─── Data shown ───

/-! ## Product Bernoulli measures on `{±1}^d` with the single-spin-flip Dirichlet form -/

/-- On `{±1}^d` the product chain `P̃ = Σ_j 1·K̃_flip,j` of Levin–Peres–Wilmer (12.22) (unit weights,
every coordinate kernel the flip `1{v = −u}`) is the single-spin-flip incidence matrix
`SpectralIsing.flipKernel` (`K(σ,σ′) = #{x : σ′ = σ^x}`). [cite: LevinPeres2017, §12.4 eq. (12.22)] -/
theorem prodKernel_one_flip_eq_flipKernel (d : ℕ) :
    prodKernel (X := fun _ : Fin d => ℤˣ) (fun _ => (1 : ℝ))
        (fun _ (u v : ℤˣ) => if v = -u then (1 : ℝ) else 0)
      = SpectralIsing.flipKernel (Λ := Fin d) := by
  ext σ τ
  rw [prodKernel_apply]
  unfold SpectralIsing.flipKernel
  refine sum_congr rfl fun j _ => ?_
  rw [one_mul]
  simp only [coordKernel, SpectralIsing.flip]
  by_cases h : τ = Function.update σ j (-σ j)
  · have hj : τ j = -σ j := by rw [h, Function.update_self]
    have h2 : τ = Function.update σ j (τ j) := by rw [hj]; exact h
    rw [if_pos h2, if_pos hj, if_pos h]
  · rw [if_neg h]
    by_cases h' : τ = Function.update σ j (τ j)
    · rw [if_pos h', if_neg]
      intro hj
      rw [hj] at h'
      exact h h'
    · rw [if_neg h']

/-- `Ent_π(F) = 𝓛_π(√F)` for `F ≥ 0` and `π > 0`: the entropy of [BBD] §2.1 (`SpectralIsing.ent`) is
Saloff-Coste's functional `𝓛` at `√F`. [cite: BauerschmidtBodineauDagallier2023, §2.1] -/
theorem SpectralIsing.ent_eq_entForm_sqrt {Λ : Type*} [Fintype Λ] [DecidableEq Λ]
    {π : (Λ → ℤˣ) → ℝ} (hπ : ∀ σ, 0 < π σ) {F : (Λ → ℤˣ) → ℝ} (hF : ∀ σ, 0 ≤ F σ) :
    SpectralIsing.ent π F = entForm π (fun σ => Real.sqrt (F σ)) := by
  unfold SpectralIsing.ent entForm piInner
  simp_rw [Real.mul_self_sqrt (hF _), Real.sq_sqrt (hF _)]
  set N : ℝ := ∑ σ, π σ * F σ with hN
  have term : ∀ σ, π σ * (F σ * Real.log (F σ / N)) = π σ * (F σ * Real.log (F σ)) - π σ * F σ * Real.log N := by
    intro σ
    rcases (hF σ).eq_or_lt with h0 | hpos
    · rw [← h0]; simp
    · have hle : π σ * F σ ≤ N := by
        rw [hN]
        exact single_le_sum (f := fun τ => π τ * F τ) (fun τ _ => mul_nonneg (hπ τ).le (hF τ)) (mem_univ σ)
      have hN0 : N ≠ 0 := ((mul_pos (hπ σ) hpos).trans_le hle).ne'
      rw [Real.log_div hpos.ne' hN0]; ring
  simp_rw [term]
  rw [sum_sub_distrib, ← sum_mul]

/-- **The product (infinite-temperature) Ising log-Sobolev inequality with `γ₀ = 2`, uniform in the
fields**: for positive probability vectors `π_j` on `{±1}` (`j < d`), their product `⊗_j π_j` on `{±1}^d`
and every `F ≥ 0`, `Ent_{⊗π}(F) ≤ D_{⊗π}(√F)` with the standard single-flip Dirichlet form
`D_m(G) = ½ Σ_x E_m[(G(σ) − G(σ^x))²]` (= `dirichletForm m flipKernel G`, `dirichletForm_flipKernel`) —
[BBD] §6.4.3: "Since `μ_0^φ` is a product measure … one can take `γ₀ = 2`", by Prop. 15 and the
tensorisation Lemma 2.2.11 (`logSobolev_prodKernel_of_forall`).
[cite: BauerschmidtBodineauDagallier2023, §6.4.3 (p0039 L17–25) with §6.4.2 Prop. 15] -/
theorem SpectralIsing.ent_tensorFun_le_dirichletForm_flipKernel {d : ℕ} (π : Fin d → ℤˣ → ℝ)
    (hπ : ∀ j u, 0 < π j u) (hπ1 : ∀ j, ∑ u, π j u = 1) {F : (Fin d → ℤˣ) → ℝ} (hF : ∀ σ, 0 ≤ F σ) :
    SpectralIsing.ent (tensorFun π) F
      ≤ dirichletForm (tensorFun π) SpectralIsing.flipKernel (fun σ => Real.sqrt (F σ)) := by
  rw [SpectralIsing.ent_eq_entForm_sqrt (tensorFun_pos hπ) hF, ← prodKernel_one_flip_eq_flipKernel]
  have h := logSobolev_prodKernel_of_forall d (fun _ => ℤˣ) π
    (fun _ (u v : ℤˣ) => if v = -u then (1 : ℝ) else 0) (fun _ => 1) 1 hπ hπ1
    (fun _ u v => by split_ifs <;> norm_num) (fun _ => zero_le_one)
    (fun j g => by
      rw [one_mul, one_mul]
      exact entForm_le_dirichletForm_twoPoint (hπ j) (hπ1 j) g)
    (fun σ => Real.sqrt (F σ))
  rwa [one_mul] at h

end Literature.Probability.MarkovChains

───

Instructions to follow
Exactly the lines above from the one with "rw [if_pos h2, if_pos hj, if_pos h]" to the one with "rw [if_neg h']", both included, are to be quoted; leave the rest out.

Solved exercise
    rw [if_pos h2, if_pos hj, if_pos h]
  · rw [if_neg h]
    by_cases h' : τ = Function.update σ j (τ j)
    · rw [if_pos h', if_neg]
      intro hj
      rw [hj] at h'
      exact h h'
    · rw [if_neg h']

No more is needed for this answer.